Parent Mental Health

Parental mental health symptomology was assessed using the Depression Anxiety Stress Scales-21 (DASS-21; Lovibond and Lovibond 1995). The DASS-21 is a 21-item self-report measure of negative emotional symptoms comprised of three subscales: depression (7 items), anxiety (7 items), and stress (7 items). Responses ranged from 0 (Did not apply to me at all) to 3 (Applied to me very much, or most of the time). Cut-off scores for severity labels were as follows: for depression, 0–9 (Normal), 10–13 (Mild), 14–20 (Moderate), 21–27 (Severe), and 28+ (Extremely severe); for anxiety, 0–7 (Normal), 8–9 (Mild), 10–14 (Moderate), 15–19 (Severe), and 20+ (Extremely severe); for stress, 0–14 (Normal), 15–18 (Mild), 19–25 (Moderate), 26–33 (Severe), and 34+ (Extremely severe). The DASS-21 has sound psychometric properties, with a Cronbach’s alpha of .82 to .90 for each subscale (Henry and Crawford 2005), and good internal reliability (Antony et al. 1998).

Adolescent Mental Health

The Strengths and Difficulties Questionnaire (SDQ; Goodman 1997) is a 25-item self-report measure comprised of the following five subscales: hyperactivity/inattention, emotional problems, conduct problems, peer problems, and prosocial behaviour. Participants responded Not True, Somewhat True or Certainly True to questions such as “I am often unhappy, depressed or tearful.” In addition to individual subscale scores, a ‘total difficulties’ score was calculated by summing all subscale scores except prosocial behaviour. For total difficulties, cut-off scores for severity labels were as follows: 0–14 (Normal); 15–17 (Borderline); 18–40 (Abnormal). The SDQ has demonstrated good validity and reliability (Cronbach α = .73) in adolescents (Goodman 2001).

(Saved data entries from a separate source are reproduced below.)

import Summits.CriticalPhenomena.PercolationContinuityZ3.Theorems.PercNearOneGluingNoHeavyLowerTailSharpTCSReduction
import HarnessLib

/-!
# `NoHeavyLowerTail` (stmt-CriticalPhenomena-4575) — the FRAGMENTED DECOMPOSITION of STCS2: two transfer inequalities (C4, C8)
# that imply the sharpened guarded Cauchy–Schwarz law at every level (typed reduction)

Support file (lemma factory #8 `prim-lf-8`, gen 5, batch 7; `--supports stmt-CriticalPhenomena-4575`).  No definitions, no named facts,
no sorries.  `μ = prodBernoulli w` on `Fin n`, relays `A`, observer `o`, level `j`, `N = |π(o)|`, `R_a = {|π(a)| ≤ j}`, `S(a) = μ(R_a)`,
`F = {o ↮ c}`, `L = {1 ≤ N ≤ j}`, and the FRAGMENTED WORLD `M = {every relay is light} = ⋂_a R_a`, `m = μ(M)`.  Pieces:

  `P₁ = μ(F ∩ L ∩ M)`,  `P₂ = μ((F ∩ L ∩ R_c) ∖ M)`,  `P₃ = μ(L ∖ R_c)`,  `g' = μ(F ∩ {j < N} ∩ R_c)`,  `u_c = S(c) − m`,  `τ = t − m`.

Then `μ(F ∩ L) = P₁ + P₂ + P₃`, `μ(F ∩ {1 ≤ N} ∩ R_c) = P₁ + P₂ + g'`, and STCS2(c,t) (`μ(F ∩ L)·S(c) ≤ μ(F ∩ {1≤N} ∩ R_c)·t`, the binder
of `Theorems.noHeavyLowerTail_of_sharpTCS`) is EQUIVALENT to `(P₁ + P₂)(u_c − τ) + P₃ (m + u_c) ≤ g' (m + τ)`, hence follows from the pair

* **C4** (fragmented transfer):  `P₁·(u_c − τ) + P₃·m ≤ g'·m`,
* **C8** (heavy-world packing):  `P₂·(u_c − τ) + P₃·u_c ≤ g'·τ`.

At the top level `j = |A| − 2` both are theorems (`…TwoLevelPackingCardSubTwo*`: C8 is the packing chain, C4 follows from the fragmented-world
transfer and the chain), which is how STCS2/QP/QG were proved there for every `|A|`.  For general cells they are CANDIDATES: 0 violations in the
seat's exact screens (1 416 champion cases in the upper-half cells (4,2)…(8,5), 471 in the lower-half cells (6,2),(7,1),(7,2),(8,2),(8,3);
run/shared/lean/prim/prim-lf-8/CANDIDATES.md v7 B7-9; ttrl2 request `lf8-b7-upperhalf-C4C8`).

* `FragmentedDecomposition.sharpTCS_of_pieces` — one instance: C4 ∧ C8 ⇒ STCS2(c, t) (pure decomposition + algebra, every `j`, every `c ∈ A`);
* `noHeavyLowerTail_of_fragmentedDecomposition` — C4 ∧ C8 at all champions ⇒ `NoHeavyLowerTail`.
-/

noncomputable section

namespace Summit.CriticalPhenomena.PercolationContinuityZ3.Theorems

open MeasureTheory Set Literature.Probability.LatticeModels Literature.Probability.Percolation
open scoped Classical BigOperators

variable {n : ℕ}

namespace FragmentedDecomposition

/-- **C4 ∧ C8 ⇒ STCS2 at one instance** (every level `j`, every `c ∈ A`, every real `t`). [this work] -/
theorem sharpTCS_of_pieces (w : Sym2 (Fin n) → unitInterval) (A : Finset (Fin n)) (o c : Fin n) (j : ℕ) (t : ℝ)
    (hc : c ∈ A)
    (hC4 :
      (prodBernoulli w).real ((openConn o c : Set (BondConfig (Fin n)))ᶜ ∩
            {ω | 1 ≤ (A.filter fun x => ω ∈ openConn o x).card ∧ (A.filter fun x => ω ∈ openConn o x).card ≤ j} ∩
            {ω | ∀ a ∈ A, (A.filter fun x => ω ∈ openConn a x).card ≤ j}) *
          (((prodBernoulli w).real {ω : BondConfig (Fin n) | (A.filter fun x => ω ∈ openConn c x).card ≤ j} -
              (prodBernoulli w).real {ω : BondConfig (Fin n) | ∀ a ∈ A, (A.filter fun x => ω ∈ openConn a x).card ≤ j}) -
            (t - (prodBernoulli w).real {ω : BondConfig (Fin n) | ∀ a ∈ A, (A.filter fun x => ω ∈ openConn a x).card ≤ j})) +
        (prodBernoulli w).real ({ω : BondConfig (Fin n) |
              1 ≤ (A.filter fun x => ω ∈ openConn o x).card ∧ (A.filter fun x => ω ∈ openConn o x).card ≤ j} \
            {ω | (A.filter fun x => ω ∈ openConn c x).card ≤ j}) *
          (prodBernoulli w).real {ω : BondConfig (Fin n) | ∀ a ∈ A, (A.filter fun x => ω ∈ openConn a x).card ≤ j} ≤
      (prodBernoulli w).real ((openConn o c : Set (BondConfig (Fin n)))ᶜ ∩
            {ω | j < (A.filter fun x => ω ∈ openConn o x).card} ∩
            {ω | (A.filter fun x => ω ∈ openConn c x).card ≤ j}) *
          (prodBernoulli w).real {ω : BondConfig (Fin n) | ∀ a ∈ A, (A.filter fun x => ω ∈ openConn a x).card ≤ j})
    (hC8 :
      (prodBernoulli w).real (((openConn o c : Set (BondConfig (Fin n)))ᶜ ∩
            {ω | 1 ≤ (A.filter fun x => ω ∈ openConn o x).card ∧ (A.filter fun x => ω ∈ openConn o x).card ≤ j} ∩
            {ω | (A.filter fun x => ω ∈ openConn c x).card ≤ j}) \
            {ω | ∀ a ∈ A, (A.filter fun x => ω ∈ openConn a x).card ≤ j}) *
          (((prodBernoulli w).real {ω : BondConfig (Fin n) | (A.filter fun x => ω ∈ openConn c x).card ≤ j} -
              (prodBernoulli w).real {ω : BondConfig (Fin n) | ∀ a ∈ A, (A.filter fun x => ω ∈ openConn a x).card ≤ j}) -
            (t - (prodBernoulli w).real {ω : BondConfig (Fin n) | ∀ a ∈ A, (A.filter fun x => ω ∈ openConn a x).card ≤ j})) +
        (prodBernoulli w).real ({ω : BondConfig (Fin n) |
              1 ≤ (A.filter fun x => ω ∈ openConn o x).card ∧ (A.filter fun x => ω ∈ openConn o x).card ≤ j} \
            {ω | (A.filter fun x => ω ∈ openConn c x).card ≤ j}) *
          ((prodBernoulli w).real {ω : BondConfig (Fin n) | (A.filter fun x => ω ∈ openConn c x).card ≤ j} -
            (prodBernoulli w).real {ω : BondConfig (Fin n) | ∀ a ∈ A, (A.filter fun x => ω ∈ openConn a x).card ≤ j}) ≤
      (prodBernoulli w).real ((openConn o c : Set (BondConfig (Fin n)))ᶜ ∩
            {ω | j < (A.filter fun x => ω ∈ openConn o x).card} ∩
            {ω | (A.filter fun x => ω ∈ openConn c x).card ≤ j}) *
          (t - (prodBernoulli w).real {ω : BondConfig (Fin n) | ∀ a ∈ A, (A.filter fun x => ω ∈ openConn a x).card ≤ j})) :
    (prodBernoulli w).real ((openConn o c : Set (BondConfig (Fin n)))ᶜ ∩
          {ω | 1 ≤ (A.filter fun x => ω ∈ openConn o x).card ∧
            (A.filter fun x => ω ∈ openConn o x).card ≤ j}) *
        (prodBernoulli w).real {ω : BondConfig (Fin n) | (A.filter fun x => ω ∈ openConn c x).card ≤ j} ≤
      (prodBernoulli w).real ((openConn o c : Set (BondConfig (Fin n)))ᶜ ∩
          {ω | 1 ≤ (A.filter fun x => ω ∈ openConn o x).card ∧
            (A.filter fun x => ω ∈ openConn c x).card ≤ j}) * t := by
  set μ := prodBernoulli w with hμ
  set F : Set (BondConfig (Fin n)) := (openConn o c : Set (BondConfig (Fin n)))ᶜ with hF
  set L : Set (BondConfig (Fin n)) := {ω | 1 ≤ (A.filter fun x => ω ∈ openConn o x).card ∧
    (A.filter fun x => ω ∈ openConn o x).card ≤ j} with hL
  set Rc : Set (BondConfig (Fin n)) := {ω | (A.filter fun x => ω ∈ openConn c x).card ≤ j} with hRc
  set M : Set (BondConfig (Fin n)) := {ω | ∀ a ∈ A, (A.filter fun x => ω ∈ openConn a x).card ≤ j} with hM
  set Gd : Set (BondConfig (Fin n)) := {ω | j < (A.filter fun x => ω ∈ openConn o x).card} with hGd
  set V : Set (BondConfig (Fin n)) := {ω | 1 ≤ (A.filter fun x => ω ∈ openConn o x).card ∧
    (A.filter fun x => ω ∈ openConn c x).card ≤ j} with hV
  have hmeas : ∀ s : Set (BondConfig (Fin n)), MeasurableSet s := fun _ => MeasurableSet.of_discrete
  -- on `{o ↔ c}` the observer's block is the champion's block
  have hblock : ∀ ω : BondConfig (Fin n), ω ∈ (openConn o c : Set (BondConfig (Fin n))) →
      (A.filter fun x => ω ∈ openConn o x) = (A.filter fun x => ω ∈ openConn c x) :=
    fun ω h => (GuardedCIL.filter_eq_of_reachable A h).symm
  have hMR : M ⊆ Rc := fun ω hω => hω c hc
  -- (i) `F ∩ L = (F ∩ L ∩ M) ⊔ ((F ∩ L ∩ R_c) ∖ M) ⊔ (L ∖ R_c)`
  have hLsplit : μ.real (F ∩ L) = μ.real (F ∩ L ∩ M) + μ.real ((F ∩ L ∩ Rc) \ M) + μ.real (L \ Rc) := by
    have h1 : μ.real (F ∩ L) = μ.real (F ∩ L ∩ Rc) + μ.real ((F ∩ L) \ Rc) :=
      (measureReal_inter_add_sdiff (μ := μ) (s := F ∩ L) (t := Rc) (hmeas _)).symm
    have h2 : μ.real (F ∩ L ∩ Rc) = μ.real (F ∩ L ∩ Rc ∩ M) + μ.real ((F ∩ L ∩ Rc) \ M) :=
      (measureReal_inter_add_sdiff (μ := μ) (s := F ∩ L ∩ Rc) (t := M) (hmeas _)).symm
    have h3 : F ∩ L ∩ Rc ∩ M = F ∩ L ∩ M := by
      ext ω; simp only [mem_inter_iff]
      exact ⟨fun h => ⟨⟨h.1.1.1, h.1.1.2⟩, h.2⟩, fun h => ⟨⟨⟨h.1.1, h.1.2⟩, hMR h.2⟩, h.2⟩⟩
    have h4 : (F ∩ L) \ Rc = L \ Rc := by
      ext ω; simp only [mem_sdiff, mem_inter_iff]
      constructor
      · rintro ⟨⟨-, hl⟩, hr⟩; exact ⟨hl, hr⟩
      · rintro ⟨hl, hr⟩
        refine ⟨⟨fun hoc => hr ?_, hl⟩, hr⟩
        show (A.filter fun x => ω ∈ openConn c x).card ≤ j
        rw [← hblock ω hoc]; exact hl.2
    rw [h1, h2, h3, h4]
  -- (ii) `F ∩ {1 ≤ N} ∩ R_c = (F ∩ L ∩ M) ⊔ ((F ∩ L ∩ R_c) ∖ M) ⊔ (F ∩ {j < N} ∩ R_c)`
  have hVsplit : μ.real (F ∩ V) = μ.real (F ∩ L ∩ M) + μ.real ((F ∩ L ∩ Rc) \ M) + μ.real (F ∩ Gd ∩ Rc) := by
    have h1 : μ.real (F ∩ V) = μ.real (F ∩ V ∩ L) + μ.real ((F ∩ V) \ L) :=
      (measureReal_inter_add_sdiff (μ := μ) (s := F ∩ V) (t := L) (hmeas _)).symm
    have h2 : F ∩ V ∩ L = F ∩ L ∩ Rc := by
      ext ω; simp only [mem_inter_iff, hV, hL, hRc, mem_setOf_eq]; tauto
    have h3 : (F ∩ V) \ L = F ∩ Gd ∩ Rc := by
      ext ω; simp only [mem_sdiff, mem_inter_iff, hV, hL, hRc, hGd, mem_setOf_eq, not_and, not_le]
      constructor
      · rintro ⟨⟨hf, h1, hr⟩, hnl⟩; exact ⟨⟨hf, hnl h1⟩, hr⟩
      · rintro ⟨⟨hf, hg⟩, hr⟩; exact ⟨⟨hf, by omega, hr⟩, fun _ => hg⟩
    have h4 : μ.real (F ∩ L ∩ Rc) = μ.real (F ∩ L ∩ Rc ∩ M) + μ.real ((F ∩ L ∩ Rc) \ M) :=
      (measureReal_inter_add_sdiff (μ := μ) (s := F ∩ L ∩ Rc) (t := M) (hmeas _)).symm
    have h5 : F ∩ L ∩ Rc ∩ M = F ∩ L ∩ M := by
      ext ω; simp only [mem_inter_iff]
      exact ⟨fun h => ⟨⟨h.1.1.1, h.1.1.2⟩, h.2⟩, fun h => ⟨⟨⟨h.1.1, h.1.2⟩, hMR h.2⟩, h.2⟩⟩
    rw [h1, h2, h3, h4, h5]
  -- (iii) algebra
  rw [hLsplit, hVsplit]
  nlinarith [hC4, hC8]

end FragmentedDecomposition

open FragmentedDecomposition in
/-- **The fragmented decomposition closes the crux.**  If for every weighted graph on `Fin n`, relays `A`, observer `o ∉ A`,
relay `c ∈ A`, level `j` and admissible `t` (`0 ≤ t`, `S(a) ≤ t ≤ S(c)` for `a ≠ c`) the two transfer inequalities C4 and C8 hold
(hypotheses `hC4`, `hC8` of `sharpTCS_of_pieces`), then `NoHeavyLowerTail` (C4 ∧ C8 ⇒ STCS2 ⇒ QP ⇒ QG ⇒ CIL ⇒ crux). [this work] -/
theorem noHeavyLowerTail_of_fragmentedDecomposition
    (hC : ∀ (n : ℕ) (w : Sym2 (Fin n) → unitInterval) (A : Finset (Fin n)) (o c : Fin n) (j : ℕ) (t : ℝ),
      o ∉ A → c ∈ A → 0 ≤ t →
      (∀ a ∈ A, a ≠ c →
        (prodBernoulli w).real {ω : BondConfig (Fin n) | (A.filter fun x => ω ∈ openConn a x).card ≤ j} ≤ t) →
      t ≤ (prodBernoulli w).real {ω : BondConfig (Fin n) | (A.filter fun x => ω ∈ openConn c x).card ≤ j} →
      ((prodBernoulli w).real ((openConn o c : Set (BondConfig (Fin n)))ᶜ ∩
            {ω | 1 ≤ (A.filter fun x => ω ∈ openConn o x).card ∧ (A.filter fun x => ω ∈ openConn o x).card ≤ j} ∩
            {ω | ∀ a ∈ A, (A.filter fun x => ω ∈ openConn a x).card ≤ j}) *
          (((prodBernoulli w).real {ω : BondConfig (Fin n) | (A.filter fun x => ω ∈ openConn c x).card ≤ j} -
              (prodBernoulli w).real {ω : BondConfig (Fin n) | ∀ a ∈ A, (A.filter fun x => ω ∈ openConn a x).card ≤ j}) -
            (t - (prodBernoulli w).real {ω : BondConfig (Fin n) | ∀ a ∈ A, (A.filter fun x => ω ∈ openConn a x).card ≤ j})) +
        (prodBernoulli w).real ({ω : BondConfig (Fin n) |
              1 ≤ (A.filter fun x => ω ∈ openConn o x).card ∧ (A.filter fun x => ω ∈ openConn o x).card ≤ j} \
            {ω | (A.filter fun x => ω ∈ openConn c x).card ≤ j}) *
          (prodBernoulli w).real {ω : BondConfig (Fin n) | ∀ a ∈ A, (A.filter fun x => ω ∈ openConn a x).card ≤ j} ≤
      (prodBernoulli w).real ((openConn o c : Set (BondConfig (Fin n)))ᶜ ∩
            {ω | j < (A.filter fun x => ω ∈ openConn o x).card} ∩
            {ω | (A.filter fun x => ω ∈ openConn c x).card ≤ j}) *
          (prodBernoulli w).real {ω : BondConfig (Fin n) | ∀ a ∈ A, (A.filter fun x => ω ∈ openConn a x).card ≤ j}) ∧
      ((prodBernoulli w).real (((openConn o c : Set (BondConfig (Fin n)))ᶜ ∩
            {ω | 1 ≤ (A.filter fun x => ω ∈ openConn o x).card ∧ (A.filter fun x => ω ∈ openConn o x).card ≤ j} ∩
            {ω | (A.filter fun x => ω ∈ openConn c x).card ≤ j}) \
            {ω | ∀ a ∈ A, (A.filter fun x => ω ∈ openConn a x).card ≤ j}) *
          (((prodBernoulli w).real {ω : BondConfig (Fin n) | (A.filter fun x => ω ∈ openConn c x).card ≤ j} -
              (prodBernoulli w).real {ω : BondConfig (Fin n) | ∀ a ∈ A, (A.filter fun x => ω ∈ openConn a x).card ≤ j}) -
            (t - (prodBernoulli w).real {ω : BondConfig (Fin n) | ∀ a ∈ A, (A.filter fun x => ω ∈ openConn a x).card ≤ j})) +
        (prodBernoulli w).real ({ω : BondConfig (Fin n) |
              1 ≤ (A.filter fun x => ω ∈ openConn o x).card ∧ (A.filter fun x => ω ∈ openConn o x).card ≤ j} \
            {ω | (A.filter fun x => ω ∈ openConn c x).card ≤ j}) *
          ((prodBernoulli w).real {ω : BondConfig (Fin n) | (A.filter fun x => ω ∈ openConn c x).card ≤ j} -
            (prodBernoulli w).real {ω : BondConfig (Fin n) | ∀ a ∈ A, (A.filter fun x => ω ∈ openConn a x).card ≤ j}) ≤
      (prodBernoulli w).real ((openConn o c : Set (BondConfig (Fin n)))ᶜ ∩
            {ω | j < (A.filter fun x => ω ∈ openConn o x).card} ∩
            {ω | (A.filter fun x => ω ∈ openConn c x).card ≤ j}) *
          (t - (prodBernoulli w).real {ω : BondConfig (Fin n) | ∀ a ∈ A, (A.filter fun x => ω ∈ openConn a x).card ≤ j}))) :
    Summit.CriticalPhenomena.PercolationContinuityZ3.Theses.PercNearOneGluing.NoHeavyLowerTail :=
  noHeavyLowerTail_of_sharpTCS fun n w A o c j t ho hc ht hdom htc =>
    sharpTCS_of_pieces w A o c j t hc (hC n w A o c j t ho hc ht hdom htc).1 (hC n w A o c j t ho hc ht hdom htc).2

end Summit.CriticalPhenomena.PercolationContinuityZ3.Theorems

end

The Short Moods and Feelings Questionnaire (SMFQ; Angold et al. 1995) is a 13-item self-report measure of youth depression, based on the original 34-item version (Angold and Costello 1987). Participants responded True, Sometimes or Not True to questions such as “I cried a lot [in the past two weeks]”. Higher scores reflect increasing severity, with scores of 11 and above indicating clinically meaningful depression. Research indicates the SMFQ has sound psychometric properties (Angold et al. 1995).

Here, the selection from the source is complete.